For more information and to apply, visit the Queen Mary University of London website:

Biotechnology bioinformatics concept of DNA and protein letter background, DNA and protein sequence 3d render.

The Cancer Genomics & Data Science programme at Barts Cancer Institute, Queen Mary University of London is new for 2022. The programme is suitable for graduates with a quantitative background, such as genetics, genomics, maths, physics, engineering and computer sciences; or with backgrounds in Biology, Medicine, or a relevant natural sciences subject with strong quantitative skills.

The introduction and application of high-throughput 'omic technologies in biomedical studies have accelerated our understanding and knowledge of human physiology and diseases, such as cancer.

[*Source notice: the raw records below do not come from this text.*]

/-- **Conjugation-equivariance of the Lagrange product**: `g · ∏ⱼ (m − μⱼ·1) · g⁻¹ = ∏ⱼ (g m g⁻¹ − μⱼ·1)` (★ `list_prod_map_units_conj` and the factorwise identity).
[cite: HornJohnson2013, §1.3 (Obs. 1.3.1); Thm. 1.3.9] -/
theorem units_conj_list_prod_sub_smul_one (g : GL (Fin N) ℂ) {ι : Type*} (l : List ι) (μ : ι → ℂ) (m : Matrix (Fin N) (Fin N) ℂ) :
    (g : Matrix (Fin N) (Fin N) ℂ) * (l.map fun j => m - μ j • (1 : Matrix (Fin N) (Fin N) ℂ)).prod * ((g⁻¹ : GL (Fin N) ℂ) : Matrix (Fin N) (Fin N) ℂ) =
      (l.map fun j => (g : Matrix (Fin N) (Fin N) ℂ) * m * ((g⁻¹ : GL (Fin N) ℂ) : Matrix (Fin N) (Fin N) ℂ) - μ j • (1 : Matrix (Fin N) (Fin N) ℂ)).prod := by
  rw [← list_prod_map_units_conj g l (fun j => m - μ j • (1 : Matrix (Fin N) (Fin N) ℂ))]
  congr 1
  refine List.map_congr_left fun j _ => ?_
  exact units_conj_sub_smul_one g m (μ j)

/-- Joint continuity of `(x, m) ↦ ∏ⱼ (m − μⱼ(x)·1)` for continuous `μⱼ` (the joint continuity of `Q_I(x, z)` of ★ `ArchLocalTorusOrbitalCompactWall`).
[cite: HornJohnson2013, Thm. 1.3.9] -/
private theorem continuous_list_prod_sub_smul_one {X : Type*} [TopologicalSpace X] {ι : Type*} (l : List ι) {μ : ι → X → ℂ}
    (hμ : ∀ j ∈ l, Continuous (μ j)) :
    Continuous fun p : X × Matrix (Fin N) (Fin N) ℂ => (l.map fun j => p.2 - μ j p.1 • (1 : Matrix (Fin N) (Fin N) ℂ)).prod :=
  continuous_list_prod l fun j hj => continuous_snd.sub (((hμ j hj).comp continuous_fst).smul continuous_const)

end Lagrange

/-! ## §2 The value at the chart: `Δ⁻¹ · ∏_{j≠k}(diag d − dⱼ·1) = E_kk = E_{e_k}` -/

section Value

variable {N : ℕ} {J : Matrix (Fin N) (Fin N) ℂ}

/-- Off the line `k` the Lagrange product at `diag d` vanishes: a factor `dᵢ − dᵢ` occurs. [cite: Varadarajan1977, Part II §2] -/
theorem list_prod_sub_eq_zero_of_ne (d : Fin N → ℂ) (k : Fin N) {i : Fin N} (hi : i ≠ k) :
    (((Finset.univ.erase k).toList).map fun j => d i - d j).prod = 0 :=
  List.prod_eq_zero (List.mem_map.2 ⟨i, Finset.mem_toList.2 (Finset.mem_erase.2 ⟨hi, Finset.mem_univ i⟩), sub_self _⟩)

/-- On the line `k` the Lagrange product at `diag d` is `Δ = ∏_{j≠k}(d_k − dⱼ)`, non-zero when `d_k` is a SIMPLE eigenvalue. [cite: Varadarajan1977, Part II §2] -/
theorem list_prod_sub_ne_zero_of_ne (d : Fin N → ℂ) (k : Fin N) (hne : ∀ j, j ≠ k → d k ≠ d j) :
    (((Finset.univ.erase k).toList).map fun j => d k - d j).prod ≠ 0 := by
  refine List.prod_ne_zero fun h0 => ?_
  obtain ⟨j, hj, hj0⟩ := List.mem_map.1 h0
  exact hne j (Finset.mem_erase.1 (Finset.mem_toList.1 hj)).1 (sub_eq_zero.1 hj0)

/-- For a form diagonal at the line `k` (`J k j = 0`, `j ≠ k`): `e_kᴴ J = J_kk · e_kᵀ`. [folklore] -/
private theorem star_single_vecMul_eq (k : Fin N) (hJk : ∀ j, j ≠ k → J k j = 0) :
    star (Pi.single k (1 : ℂ)) ᵥ* J = Pi.single k (J k k) := by
  ext j
  rw [← Pi.single_star, star_one, Matrix.single_one_vecMul, Matrix.row_apply]
  by_cases h : j = k
  · subst h; simp
  · rw [Pi.single_eq_of_ne h, hJk j h]
/-- **Hitting `(Σ_{i,j} α_{ij} ∂_i∂_j ANF_Δ)(Ax + b)`** (MS21 Lemma 5.15 in the consortium's L2D shape,
one order above x5's `bind₁_affSubst_sum_C_mul_pderiv_anf_ne_zero`): for a nonzero combination and
an invertible affine `(A, b)`, every `B`-independent `G` with `B ≥ t + 5`, `4^Δ ≤ 2^t` (so `B = 2Δ+5`
as printed) satisfies `(…)(Ax+b) ∘ G ≠ 0`. Every field, every `Δ` (`Δ ≤ 1`: the combination is a
nonzero constant). Route: Lemma 5.14 (`exists_kill_pderivs_eq_C_mul_rop`) + t18's engine
`bind₁_affSubst_ne_zero_of_kill_pderivs_eq_prod` (Lemma 3.8 dual derivatives, ≤ 2 derivative
blocks, ≤ 2 kill blocks, Thm 33 on the read-once factor with `≤ 4^Δ ≤ 2^t` leaves).
[cite: MediniShpilka2021, Lemma 5.15 (arXiv p0030:L1-L26)] -/
theorem bind₁_affSubst_sum_C_mul_pderiv_pderiv_anf_ne_zero {Δ t B c : ℕ}
    (α : Fin (4 ^ Δ) → Fin (4 ^ Δ) → K)
    (hα : (∑ i, ∑ j, C (α i j) * pderiv i (pderiv j (anf K Δ))) ≠ 0) (h : 4 ^ Δ ≤ n)
    {A : Matrix (Fin n) (Fin n) K} (hA : IsUnit A.det) (b : Fin n → K) (ht : 4 ^ Δ ≤ 2 ^ t)
    (G : Fin n → MvPolynomial (Fin B × (Fin c ⊕ Unit)) K) (hG : IsIndependent B G)
    (hB : t + 5 ≤ B) :
    bind₁ G (affSubst h A b (∑ i, ∑ j, C (α i j) * pderiv i (pderiv j (anf K Δ)))) ≠ 0 := by
  classical
  cases Δ with
  | zero =>
      -- `ANF_0 = x_1`: every second derivative vanishes
      have h0 : ∀ i j : Fin (4 ^ 0), pderiv i (pderiv j (anf K 0)) = 0 := by
        intro i j
        simp only [anf]
        rw [pderiv_X_eq_ite]
        split_ifs <;> simp
      simp [h0] at hα
  | succ Δ =>
    cases Δ with
    | zero =>
        -- `ANF_1`: the combination is a nonzero constant
        have hC := sum_C_mul_pderiv_pderiv_anf_one_eq_C (K := K) α
        have hc : coeff 0 (∑ i, ∑ j, C (α i j) * pderiv i (pderiv j (anf K (0 + 1)))) ≠ 0 := by
          intro h0
          apply hα
          rw [hC, h0, C_0]
        rw [hC, affSubst_C, bind₁_C_right, Ne, C_eq_zero]
        exact hc
    | succ m =>
        obtain ⟨L, Z, c₀, S, Q, -, hL2, hZ, hc, hROP, hQ, hform, -⟩ :=
          exists_kill_pderivs_eq_C_mul_rop m α hα
        have hS : S.card ≤ 2 ^ t := (Finset.card_le_univ S).trans (by rwa [Fintype.card_fin])
        refine bind₁_affSubst_ne_zero_of_kill_pderivs_eq_prod (ι := Unit) (t := t) (a := L.length)
          (∑ i, ∑ j, C (α i j) * pderiv i (pderiv j (anf K (m + 1 + 1)))) L.get Z {()} (fun _ => Q)
          (fun _ => S) c₀ (fun _ _ => hROP) (fun _ _ => hS) ?_ ?_ h hA b G hG ?_
        · rw [List.ofFn_get, hform, Finset.prod_singleton]
        · rw [Finset.prod_singleton]
          exact mul_ne_zero (by rwa [Ne, C_eq_zero]) hQ
        · omega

The growing use of molecular profiling to decipher genetic aberrations driving disease development and progression has led to an increase in ‘big-data’ projects. However, the supply of skilled and trained personnel to sufficiently manage, analyse, integrate and visualise 'big data' is lagging far behind the rapidly increasing demand.

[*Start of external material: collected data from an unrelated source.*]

import Summits.NavierStokesRegularity.NavierStokesRegularity.Theorems.AdaptedFrequencyAdaptedFrequencyConvergesStubBlockSolverCorrectorCore
import Mathlib.Analysis.Calculus.BumpFunction.FiniteDimension

/-!
# Crux `AdaptedFrequencyConverges` (stmt-NavierStokesRegularity-10493), line
  `cloud-frame-effective-tsai`: the very weak `L²` corrector for STUB `stub_blockSolver`
  (drift smooth on a half-open slab, cut off in time)

Helper file (lands `--supports stmt-NavierStokesRegularity-10493`).  For `ν > 0`, times
`tb < ta < T₁ < Ta < T`, a drift `b` jointly smooth on `Ico tb T × ℝ³`, divergence free, bounded
and vanishing on `[T₁, T)`, and the backward caloric extension `F(t, x) = e^{ν(T−t)Δ}f(x)` of
smooth compactly supported data, there is a measurable `w ∈ L²(ℝ × ℝ³)`, vanishing off the strip
`(ta, Ta) × ℝ³`, such that `F + w` is a very weak solution of `∂ₜG + b·∇G + νΔG = 0` on the
open slab `(ta, T) × ℝ³` (`corrector_cutoff`).

This is the tree's `stub_weakCorrector` (file `…AdaptedKernelExistsWeakCorrector`) VERBATIM with
the backward heat kernel replaced by `F`: the drift is globalised by a smooth time cut-off `η`
(`ContDiffBump`; `= 1` on `[ta, T₁]`, supported in `(tb, T)`), `ηb` is globally smooth, bounded,
has divergence-free slices, vanishes for `t ≥ T₁`, and `ηb = b` on `[ta, T) × ℝ³`, which contains
the supports of all test functions of the very weak form; then `corrector_core` applies.
-/

noncomputable section

open MeasureTheory Set Filter Topology Metric Function
open scoped ContDiff Laplacian InnerProductSpace
open Literature.Analysis.FluidPDE Literature.Analysis.UnboundedOperators
open Summit.NavierStokesRegularity.NavierStokesRegularity.Theorems.AdaptedKernelExists.NashEntropyLastBlock

namespace Summit.NavierStokesRegularity.NavierStokesRegularity.Theorems.AdaptedFrequencyConverges.CloudFrameEffectiveTsai

variable {ν T tb ta T₁ Ta B : ℝ} {f : EuclideanSpace ℝ (Fin 3) → ℝ}
  {F : ℝ → EuclideanSpace ℝ (Fin 3) → ℝ}
  {b : ℝ → EuclideanSpace ℝ (Fin 3) → EuclideanSpace ℝ (Fin 3)}

/-- **The very weak `L²` corrector of the caloric extension for a cut-off drift** (Lions'
projection lemma after globalising the drift by a time cut-off): see the module docstring. -/
theorem corrector_cutoff (hν : 0 < ν) (hf : ContDiff ℝ 2 f) (hfc : HasCompactSupport f)
    (hF : F = fun t x => heatExtension f (ν * (T - t)) x) (htb : tb < ta) (hta : ta < T₁)
    (hT₁ : T₁ < Ta) (hTa : Ta < T) (hb : IsSmoothSpaceTimeOn (Ico tb T) b)
    (hdiv : ∀ t ∈ Ico tb T, VectorCalculus.IsDivFree (b t))
    (hB : ∀ t ∈ Ico tb T, ∀ x, ‖b t x‖ ≤ B) (hb0 : ∀ t ∈ Ico T₁ T, ∀ x, b t x = 0) :
    ∃ w : ℝ × EuclideanSpace ℝ (Fin 3) → ℝ,
      Measurable w ∧ MemLp w 2 volume ∧
      (∀ p, p.1 ∉ Ioo ta Ta → w p = 0) ∧
      LocallyIntegrableOn (fun p => F p.1 p.2 + w p) (Ioo ta T ×ˢ univ) volume ∧
      ∀ φ : ℝ × EuclideanSpace ℝ (Fin 3) → ℝ, ContDiff ℝ ∞ φ → HasCompactSupport φ →
        tsupport φ ⊆ Ioo ta T ×ˢ univ →
        ∫ p, (F p.1 p.2 + w p) *
            (deriv (fun s => φ (s, p.2)) p.1 +
              fderiv ℝ (fun y => φ (p.1, y)) p.2 (b p.1 p.2) -
              ν * (Δ (fun y => φ (p.1, y))) p.2) = 0 := by
  -- the time cut-off `η`: `= 1` on `[ta, T₁]`, supported in `(tb, T)`
  set c₀ : ℝ := (ta + T₁) / 2 with hc₀
  set r₁ : ℝ := (T₁ - ta) / 2 with hr₁
  set δ : ℝ := min (ta - tb) (T - T₁) / 2 with hδ
  have hδ0 : 0 < δ := by
    rw [hδ]; have := lt_min (sub_pos.2 htb) (sub_pos.2 (hT₁.trans hTa)); linarith
  have hδ1 : δ ≤ (ta - tb) / 2 := by
    rw [hδ]; linarith [min_le_left (ta - tb) (T - T₁)]
  have hδ2 : δ ≤ (T - T₁) / 2 := by
    rw [hδ]; linarith [min_le_right (ta - tb) (T - T₁)]
  have hr₁0 : 0 < r₁ := by rw [hr₁]; linarith
  let η : ContDiffBump c₀ := ⟨r₁, r₁ + δ, hr₁0, by linarith⟩
  have hη1 : ∀ t ∈ Icc ta T₁, η t = 1 := fun t ht =>
    η.one_of_mem_closedBall (by
      rw [mem_closedBall, Real.dist_eq, abs_le]
      show -r₁ ≤ t - c₀ ∧ t - c₀ ≤ r₁
      constructor <;> linarith [ht.1, ht.2, hc₀, hr₁])
  have hηfar : ∀ t, t ∉ Ioo tb T → r₁ + δ < dist t c₀ := by
    intro t ht
    rw [Real.dist_eq]
    rcases le_or_gt t tb with h | h
    · rw [abs_of_nonpos (by rw [hc₀]; linarith)]
      rw [hc₀, hr₁]; linarith
    · have hT : T ≤ t := not_lt.1 fun h' => ht ⟨h, h'⟩
      rw [abs_of_nonneg (by rw [hc₀]; linarith)]
      rw [hc₀, hr₁]; linarith
  have hη0 : ∀ t, t ∉ Ioo tb T → η t = 0 := fun t ht => η.zero_of_le_dist (hηfar t ht).le
  have hηev : ∀ t, t ∉ Ioo tb T → (η : ℝ → ℝ) =ᶠ[𝓝 t] 0 := fun t ht =>
    notMem_tsupport_iff_eventuallyEq.1 (by
      rw [η.tsupport_eq]
      exact fun h => (not_le.2 (hηfar t ht)) (mem_closedBall.1 h))
  -- the globalised drift
  set b' : ℝ → EuclideanSpace ℝ (Fin 3) → EuclideanSpace ℝ (Fin 3) := fun t x => η t • b t x
    with hb'
  have hb'eq : ∀ t ∈ Ico ta T, ∀ x, b' t x = b t x := by
    intro t ht x
    simp only [hb']
    rcases le_or_gt t T₁ with h | h
    · rw [hη1 t ⟨ht.1, h⟩, one_smul]
    · rw [hb0 t ⟨h.le, ht.2⟩ x, smul_zero]
  have hb's : ContDiff ℝ ∞ (uncurry b') := by
    rw [contDiff_iff_contDiffAt]
    intro p
    by_cases hp : p.1 ∈ Ioo tb T
    · have hbp : ContDiffAt ℝ ∞ (uncurry b) p :=
        (hb.mono Ioo_subset_Ico_self).contDiffAt isOpen_Ioo hp p.2
      have hηs : ContDiff ℝ ∞ (η : ℝ → ℝ) := η.contDiff
      exact (hηs.contDiffAt.comp p contDiffAt_fst).smul hbp
    · have hev : uncurry b' =ᶠ[𝓝 p] fun _ => 0 := by
        have h2 := (hηev p.1 hp).comp_tendsto (continuous_fst.tendsto p)
        filter_upwards [h2] with q hq
        have hq' : η q.1 = 0 := hq
        simp only [hb', uncurry, hq', zero_smul]
      exact contDiffAt_const.congr_of_eventuallyEq hev
  have hdiv' : ∀ t, VectorCalculus.IsDivFree (b' t) := by
    intro t x
    by_cases ht : t ∈ Ico tb T
    · have hd : DifferentiableAt ℝ (b t) x :=
        (hb.contDiff_slice ht).differentiable (by simp) x
      have h1 : fderiv ℝ (b' t) x = η t • fderiv ℝ (b t) x := by
        simp only [hb']
        exact fderiv_const_smul hd (η t)
      unfold VectorCalculus.divergence
      rw [h1, ContinuousLinearMap.toLinearMap_smul, map_smul, smul_eq_mul]
      have := hdiv t ht x
      unfold VectorCalculus.divergence at this
      rw [this, mul_zero]
    · have ht' : t ∉ Ioo tb T := fun h => ht (Ioo_subset_Ico_self h)
      have h0 : b' t = fun _ => 0 := by
        funext y; simp only [hb', hη0 t ht', zero_smul]
      unfold VectorCalculus.divergence
      rw [h0, fderiv_const_apply]
      simp
  have hB0 : 0 ≤ B := (norm_nonneg _).trans (hB ta ⟨htb.le, by linarith⟩ 0)
  have hB' : ∀ t x, ‖b' t x‖ ≤ B := by
    intro t x
    simp only [hb', norm_smul, Real.norm_eq_abs, abs_of_nonneg η.nonneg]
    by_cases ht : t ∈ Ico tb T
    · calc η t * ‖b t x‖ ≤ 1 * B := mul_le_mul η.le_one (hB t ht x) (norm_nonneg _) zero_le_one
        _ = B := one_mul B
    · rw [hη0 t (fun h => ht (Ioo_subset_Ico_self h)), zero_mul]
      exact hB0
  have hb'0 : ∀ t, T₁ ≤ t → ∀ x, b' t x = 0 := by
    intro t ht x
    simp only [hb']
    by_cases h : t < T
    · rw [hb0 t ⟨ht, h⟩ x, smul_zero]
    · rw [hη0 t (fun h' => h h'.2), zero_smul]
  obtain ⟨w, hwm, hw2, hw0, hloc, hweak⟩ :=
    corrector_core hν hf hfc hF hta hT₁ hTa hb's hdiv' hB' hb'0
  refine ⟨w, hwm, hw2, hw0, hloc, fun φ hφ hφc hφT => ?_⟩
  rw [← hweak φ hφ hφc hφT]
  refine integral_congr_ae (Eventually.of_forall fun p => ?_)
  dsimp only
  by_cases hp : p ∈ tsupport φ
  · have h1 : p.1 ∈ Ioo ta T := (hφT hp).1
    rw [hb'eq p.1 ⟨h1.1.le, h1.2⟩ p.2]
  · rw [weakCorrector_fderiv_slice_eq_zero (weakCorrector_contDiff_one_of_infty hφ) hp,
      weakCorrector_fderiv_slice_eq_zero (weakCorrector_contDiff_one_of_infty hφ) hp]


/-! ### Registered sub-goal -/

/-- **Registered sub-goal `stub_blockSolver_corrector`** (closed form of `corrector_cutoff`,
sub-goal of STUB `stub_blockSolver`): the very weak `L²` corrector of the caloric extension for a
drift smooth on a half-open slab, cut off in time. -/
theorem stub_blockSolver_corrector :
    ∀ (ν T tb ta T₁ Ta B : ℝ) (f : (EuclideanSpace ℝ (Fin 3)) → ℝ) (b : ℝ → (EuclideanSpace ℝ (Fin 3)) → (EuclideanSpace ℝ (Fin 3))), 0 < ν → ContDiff ℝ 2 f → HasCompactSupport f → tb < ta → ta < T₁ → T₁ < Ta → Ta < T → IsSmoothSpaceTimeOn (Ico tb T) b → (∀ t ∈ Ico tb T, VectorCalculus.IsDivFree (b t)) → (∀ t ∈ Ico tb T, ∀ x, ‖b t x‖ ≤ B) → (∀ t ∈ Ico T₁ T, ∀ x, b t x = 0) → ∃ w : ℝ × (EuclideanSpace ℝ (Fin 3)) → ℝ, Measurable w ∧ MemLp w 2 volume ∧ (∀ p, p.1 ∉ Ioo ta Ta → w p = 0) ∧ LocallyIntegrableOn (fun p => Literature.Analysis.UnboundedOperators.heatExtension f (ν * (T - p.1)) p.2 + w p) (Ioo ta T ×ˢ univ) volume ∧ ∀ φ : ℝ × (EuclideanSpace ℝ (Fin 3)) → ℝ, ContDiff ℝ (⊤ : ℕ∞) φ → HasCompactSupport φ → tsupport φ ⊆ Ioo ta T ×ˢ univ → ∫ p, (Literature.Analysis.UnboundedOperators.heatExtension f (ν * (T - p.1)) p.2 + w p) * (deriv (fun s => φ (s, p.2)) p.1 + fderiv ℝ (fun y => φ (p.1, y)) p.2 (b p.1 p.2) - ν * Laplacian.laplacian (fun y => φ (p.1, y)) p.2) = 0 :=
  fun _ _ _ _ _ _ _ _ _ hν hf hfc htb hta hT₁ hTa hb hdiv hB hb0 =>
    corrector_cutoff hν hf hfc rfl htb hta hT₁ hTa hb hdiv hB hb0

end Summit.NavierStokesRegularity.NavierStokesRegularity.Theorems.AdaptedFrequencyConverges.CloudFrameEffectiveTsai

end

Our new programme aims to address this gap by teaching students state-of-the-art analytic workflows and allowing them to gain hands-on experience with a wide range of real-life cancer and medical data, so that they will be ready to meet research and industry needs after graduation.

Content

Compulsory modules

Semester 1

  • Coding for Bioscientists
  • Introduction to Human Genomics
  • Omics Techniques and their Application to Genomic Medicine
  • Omics Data Analytics and Practical Training

Semester 2

  • Computational Genomics, Transcriptomics and Evolution
  • Mathematical Modelling and Application
  • Single Cell Analytics
  • Machine Learning / AI and Application to Biomedical Research

Semester 3

  • Research projects of bioinformatics, computational biology and data science

 

Structure
Full Time

Semester 1: September - December (45 or 52.5 credits taught modules)
Semester 2: January - March (75 or 67.5 credits taught modules)
Semester 3: May - August (60 credit Dissertation, MSc only)

Part Time

Year 1

Semester 1: September - December (30 or 37.5 credits taught modules)
Semester 2: January - March (30 or 22.5 credits taught modules)

Year 2

Semester 1: September - December (15 or 22.5 credits taught modules)
Semester 2: January - March (45 or 37.5 credits taught modules)
Semester 3: May - August (60 credit Dissertation, MSc only)

Exams

Semester 1: January      Semester 2: March/April       Semester 3: August resits


Each 15 credit module involves approximately 30 hours contact time and 120 hours of self-study.

Each 7.5 credit module involves approximately 15 hours contact time and 60 hours of self-study.

The Dissertation is carried out full time over 12 weeks with regular supervision from one of the Institute’s Research Centres. There may be some flexibility to arrange part-time dissertations for part-time students who are unable to commit to completing this full time. These are arranged on a case-by-case basis in consultation with the Programme Director.

Modes of study
Award and structure

MSc: 120 taught credits + 60 credit Dissertation
PG Diploma: 120 taught credits

A variety of study options are available, these include Full Time (1 year) and Part Time (2 years), on-site or by Distance Learning.

Distance Learning

Distance learning is delivered via the University’s online learning platform - QMplus. Onsite lectures are recorded and made available to Distance Learning students, together with copies of the slides and other supporting teaching materials.
Dissertations will be supervised by a Barts Cancer Institute researcher and supervision meetings will be conducted by telephone or by Skype.

Assessment

Posters and oral presentations will be delivered via Skype.
Examinations can be at Queen Mary University of London or at an approved local venue (usually a British Council or a local Academic Institution).

Entry Requirements
Academic Entry Requirements

Potential students are expected to have, or be expecting, a minimum 2:1 in a relevant subject of quantitative background, such as genetics, genomics, maths, physics, engineering and computer sciences. Students with a 2:1 in Biology, Medicine, or a relevant natural sciences subject with strong quantitative skills will also be considered. Applicants with a 2:2 and strong supporting evidence may be considered on an individual basis.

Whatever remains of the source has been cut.